L’esistenza, già dal 1839, di scuole tecnico professionali (l’istituto Aldini- Valeriani, ma non solo) in grado di formare operai e tecnici di alto livello, consente lo sviluppo di un’industria e di un artigianato (prevalentemente nei settori meccanico, chimico, edile e alimentare) molto specializzati ed al contempo flessibili di fronte alle richieste del mercato.
L’età dell’oro
Con la Liberazione, il sindaco Giuseppe Dozza, che amministrerà Bologna per oltre vent’anni, affronta i problemi della ricostruzione postbellica, di una gravissima disoccupazione, dell’esclusione politica dagli stanziamenti del “Piano Marshall”, della repressione poliziesca, con una straordinaria mobilitazione popolare, che consolida un’identità collettiva, un blocco sociale che sostiene la giunta comunale, composto non solo dalle tradizionali masse proletarie che avevano sostenuto Zanardi e combattuto il fascismo, ma anche da consistenti settori di artigiani, commercianti, piccoli industriali, cooperative, intellettuali progressisti.

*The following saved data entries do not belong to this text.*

import Summits.ABC.ABC.Theses.DefiniteXi
import Literature.NumberTheory.EllipticCurves.TakahashiDegreeFormulaFromDictionaryHolds
import HarnessLib

/-!
# STUB-PLAN companion (stub-critic, farm-checked) — `stub_brandtEigenLatticeRankOne` of crux stmt-ABC-15023

EVIDENCE, not a proposal (planner seat).  This is byte-for-byte the Theorems file of the plan
`STUB-PLAN-stub_brandtEigenLatticeRankOne.md` (Step 1) EXCEPT for the namespace, which is a scratch one here so that
this companion can never collide with (or be mistaken in a dedup search for) the prover's landed
`Summit.ABC.ABC.Theorems.stub_brandtEigenLatticeRankOne`.  The prover files the `.md`'s fenced text (namespace
`Summit.ABC.ABC.Theorems`) as `Summits/ABC/ABC/Theorems/DefiniteXiEisensteinQuarantineStubBrandtEigenLatticeRankOne.lean`,
`--supports stmt-ABC-15023`; gate preflight of exactly that text: verdict accept, no notes (2026-08-17T18:1xZ).

# Crux `EisensteinQuarantine` (stmt-ABC-15023), line `forced-pair-dlog`: the registered stub
# `stub_brandtEigenLatticeRankOne` — and the route item `BrandtEigenLatticeRankOne` (stmt-ABC-17203)

Support file for the crux `Summit.ABC.ABC.Theses.DefiniteXi.EisensteinQuarantine`, line
`forced-pair-dlog` (skeleton `Cruxes/EisensteinQuarantine/Lines/forced_pair_dlog.lean`, rev 5),
registered stub `stub_brandtEigenLatticeRankOne : DefiniteXi.BrandtEigenLatticeRankOne`.  The stub is
the route item `DefiniteXi.BrandtEigenLatticeRankOne` (crux r8, stmt-ABC-17203), whose body is VERBATIM
the named fact `Literature.NumberTheory.EllipticCurves.takahashi2001_brandtEigenLattice_rank_one`
(Takahashi 2001 §2 p. 78: for `W/ℚ` elliptic of squarefree conductor `M r`, `r` prime, carrying a
modular parametrisation datum at level `M r`, and every Brandt setup of type `(M, r)`, the
`a(W)`-eigen-lattice of the Brandt matrices has `ℤ`-rank one; = Eichler's basis problem, Pizer 1980
Thm 2.28, + Atkin–Lehner multiplicity one + Hasse).  That fact is DISCHARGED in the tree:
`takahashi2001_brandtEigenLattice_rank_one_holds` (`TakahashiDegreeFormulaFromDictionaryHolds.lean`)
composes the reduction `takahashi2001_brandtEigenLattice_rank_one_of_cuspidalHeckeTrace_eq`
(Eichler's Brandt trace formula, the mass formula and Pizer's trace identity (2.8) proved inside)
with the squarefree weight-2 Eichler–Selberg identities `ModularForms.cuspidalHeckeTrace_eq_geometricSide`
(Popa–Zagier).  So both theorems below are that theorem, by definitional unfolding
(`brandtEigenLatticeRankOne_iff_takahashi2001 = Iff.rfl`, `DefiniteXiEisensteinQuarantineFreyEigenLinePrime.lean`).
Nothing is defined; no unproved named fact is used.

## References

* [Takahashi2001] S. Takahashi, J. Number Theory 90 (2001), 74–88, §2 p. 78.
* [Pizer1980] A. Pizer, J. Algebra 64 (1980), 340–390, Thm. 2.25 (2.8), Thm. 2.28.
-/

namespace Summit.ABC.ABC.Cruxes.EisensteinQuarantine.StubPlanBrandtEigenLatticeRankOne

/-- **Route item `DefiniteXi.BrandtEigenLatticeRankOne` (crux r8, stmt-ABC-17203) holds**: its body is
verbatim the named fact `takahashi2001_brandtEigenLattice_rank_one`, proved in the tree
(`takahashi2001_brandtEigenLattice_rank_one_holds`).
[cite: Takahashi2001, §2 p. 78] [cite: Pizer1980, Thm. 2.28] -/
theorem brandtEigenLatticeRankOne_holds :
    Summit.ABC.ABC.Theses.DefiniteXi.BrandtEigenLatticeRankOne :=
  Literature.NumberTheory.EllipticCurves.takahashi2001_brandtEigenLattice_rank_one_holds

/-- **Registered stub `stub_brandtEigenLatticeRankOne`** (crux `EisensteinQuarantine`, line
`forced-pair-dlog`, rev 5), verbatim name and signature. [cite: Takahashi2001, §2 p. 78] -/
theorem stub_brandtEigenLatticeRankOne :
    Summit.ABC.ABC.Theses.DefiniteXi.BrandtEigenLatticeRankOne :=
  brandtEigenLatticeRankOne_holds

end Summit.ABC.ABC.Cruxes.EisensteinQuarantine.StubPlanBrandtEigenLatticeRankOne
import Literature.NumberTheory.EllipticCurves.EllCurveTorsionLevelStructure
import Literature.NumberTheory.EllipticCurves.EllCurveTorsionBaseChange
import HarnessLib

/-!
# Level structures in `E[N]` under base change

Topic: `Literature/NumberTheory/EllipticCurves`. Closes the loop between
`EllCurveTorsionLevelStructure.lean` (a level structure `φ` as the homomorphism
`torsHom φ : (ℤ/N)² →* E[N](S)`) and `EllCurveTorsionBaseChange.lean` (`E'[N](X') ≃ E[N](X'|_S)`
for a base change `E' = S' ×_S E`, `IsBaseChangeVia.torsionHomEquiv`): for a base change of LEVEL
STRUCTURES `h : φ'.IsBaseChangeVia φ g G` (`G` carries `P', Q'` to `P ∘ g, Q ∘ g`,
`KugaSatoVariety.lean`), the identification carries `torsHom φ'` to the restriction of `torsHom φ`
along `S' → S`:

* `LevelStructure.IsBaseChangeVia.torsionHomEquiv_torsHom` —
  `torsionHomEquiv (torsHom φ' u) = (S'|_S → S) ≫ torsHom φ u`;
* `LevelStructure.IsBaseChangeVia.torsionHomEquiv_restrictTorsHom` — the same on geometric
  fibres: for `s' : Spec Ω → S'`, the point `φ'(u)(s')` of `E'[N]` corresponds to the point
  `φ(u)(s' ≫ g)` of `E[N]` (Deligne (3.6): morphisms of pairs `(E, α)`; Katz–Mazur (3.1):
  level structures are functorial in the base).

All proved; no named facts.

## References

* P. Deligne, *Formes modulaires et représentations ℓ-adiques*, Sém. Bourbaki 355 (1969), (3.6).
  [Deligne1971Bourbaki355]
* N. Katz, B. Mazur, *Arithmetic moduli of elliptic curves* (1985), (3.1). [KatzMazur1985]
-/

universe u

open CategoryTheory Limits AlgebraicGeometry MonoidalCategory CartesianMonoidalCategory
open scoped MonObj

noncomputable section

namespace Literature.NumberTheory.EllipticCurves

namespace EllCurveOver.LevelStructure.IsBaseChangeVia

variable {S S' : Scheme.{u}} {C' : EllCurveOver S'} {C : EllCurveOver S} [IsCommMonObj C'.E]
  [IsCommMonObj C.E] {N : ℕ} [NeZero N] {φ' : LevelStructure N C'} {φ : LevelStructure N C}
  {g : S' ⟶ S} {G : C'.E.left ⟶ C.E.left} (h : φ'.IsBaseChangeVia φ g G)

include h

/-- **Base change carries `torsHom φ'` to the restriction of `torsHom φ`**: under
`E'[N](S') ≃ E[N](S'|_S)` the section `φ'(u)` of `E'[N]` corresponds to `(S' → S) ≫ φ(u)`
(`push_section_`: `φ'(u) ≫ G = g ≫ φ(u)`). [cite: KatzMazur1985, (3.1)] -/
theorem torsionHomEquiv_torsHom (u : Multiplicative (ZMod N × ZMod N)) :
    h.curve.torsionHomEquiv (𝟙_ (Over S')) N (φ'.torsHom u) =
      toUnit _ ≫ φ.torsHom u := by
  apply KugaSato.torsion_hom_ext C.E
  rw [EllCurveOver.IsBaseChangeVia.torsionHomEquiv_comp_ι, torsHom_ι, h.push_section_,
    Category.assoc, torsHom_ι]

/-- **The same on geometric fibres**: for `s' : Spec Ω → S'`, the identification
`E'[N](s') ≃ E[N](s'|_S)` carries `φ'(u)(s')` to `φ(u)(s' ≫ g)` — the level structures of `E'`
and `E` agree fibre by fibre (Deligne (3.6): morphisms of pairs `(E, α)`).
[cite: Deligne1971Bourbaki355, (3.6)] -/
theorem torsionHomEquiv_restrictTorsHom {Ω : Type u} [Field Ω] (s' : Spec (.of Ω) ⟶ S')
    (u : Multiplicative (ZMod N × ZMod N)) :
    h.curve.torsionHomEquiv (Over.mk s') N (φ'.restrictTorsHom s' u) =
      toUnit _ ≫ φ.torsHom u := by
  apply KugaSato.torsion_hom_ext C.E
  rw [EllCurveOver.IsBaseChangeVia.torsionHomEquiv_comp_ι, restrictTorsHom_apply, Category.assoc,
    torsHom_ι, Category.assoc, torsHom_ι]
  -- `push (toUnit ≫ φ'(u)) = toUnit ≫ push (φ'(u))`: `push` is post-composition with `G` on `.left`
  ext
  rw [EllCurveOver.IsBaseChangeVia.push_left, Over.comp_left, Over.comp_left, Category.assoc,
    ← h.curve.push_left, h.push_section_, Over.comp_left]
  rfl

/-- The restricted level structure of `E` at the point `s' ≫ g` of `S`, read in `E[N]`, is the
image of that of `E'` at `s'`: `torsionHomEquiv (φ'.restrictTorsHom s' u) ≫ ι_E =
(φ(u))(s' ≫ g)` as a morphism of schemes `Spec Ω → E`. [folklore] -/
theorem torsionHomEquiv_restrictTorsHom_ι_left {Ω : Type u} [Field Ω] (s' : Spec (.of Ω) ⟶ S')
    (u : Multiplicative (ZMod N × ZMod N)) :
    (h.curve.torsionHomEquiv (Over.mk s') N (φ'.restrictTorsHom s' u) ≫
        KugaSato.torsionι C.E N).left =
      (C.restrict (s' ≫ g) (φ.section_ u.toAdd)).left := by
  rw [h.torsionHomEquiv_restrictTorsHom, Category.assoc, torsHom_ι, Over.comp_left,
    Over.comp_left]
  rfl

end EllCurveOver.LevelStructure.IsBaseChangeVia

end Literature.NumberTheory.EllipticCurves

end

Una realtà cittadina orgogliosamente diversa ed in opposizione al governo nazionale democristiano ed ai grandi monopoli industriali.
Mentre il PCI, negli anni Cinquanta, subisce una dura emarginazione dalla politica nazionale, a Bologna consolida in maniera netta un consenso destinato a durare a lungo. Questo consenso poggia da un lato sulla legittimazione politica (il socialismo, il comuniSmo, la resistenza, ecc.) e dall’altro sullo scambio amministrativo (i servizi sociali, il decentramento, le infrastrutture, ecc.).
Negli anni, con il mutare del contesto nazionale ed internazionale, andrà sempre più indebolendosi la legittimazione politica, specie fra i giovani, fino al suo esaurirsi dopo il 1989, mentre lo scambio amministrativo tenderà verso un modello corporativo, per lobbies.
Il Comune di tutto il popolo
Fra la fine degli anni Sessanta e la fine degli anni Ottanta, ad una politica di bilancio oculata, tendente al pareggio, se ne sostituisce una dapprima fortemente, poi più moderatamente, orientata all’indebitamento finalizzato al- l’implemento dei servizi sociali (deficit spending): sono gli anni degli autobus gratuiti e degli asili nido, dei centri sportivi e dei poliambulatori.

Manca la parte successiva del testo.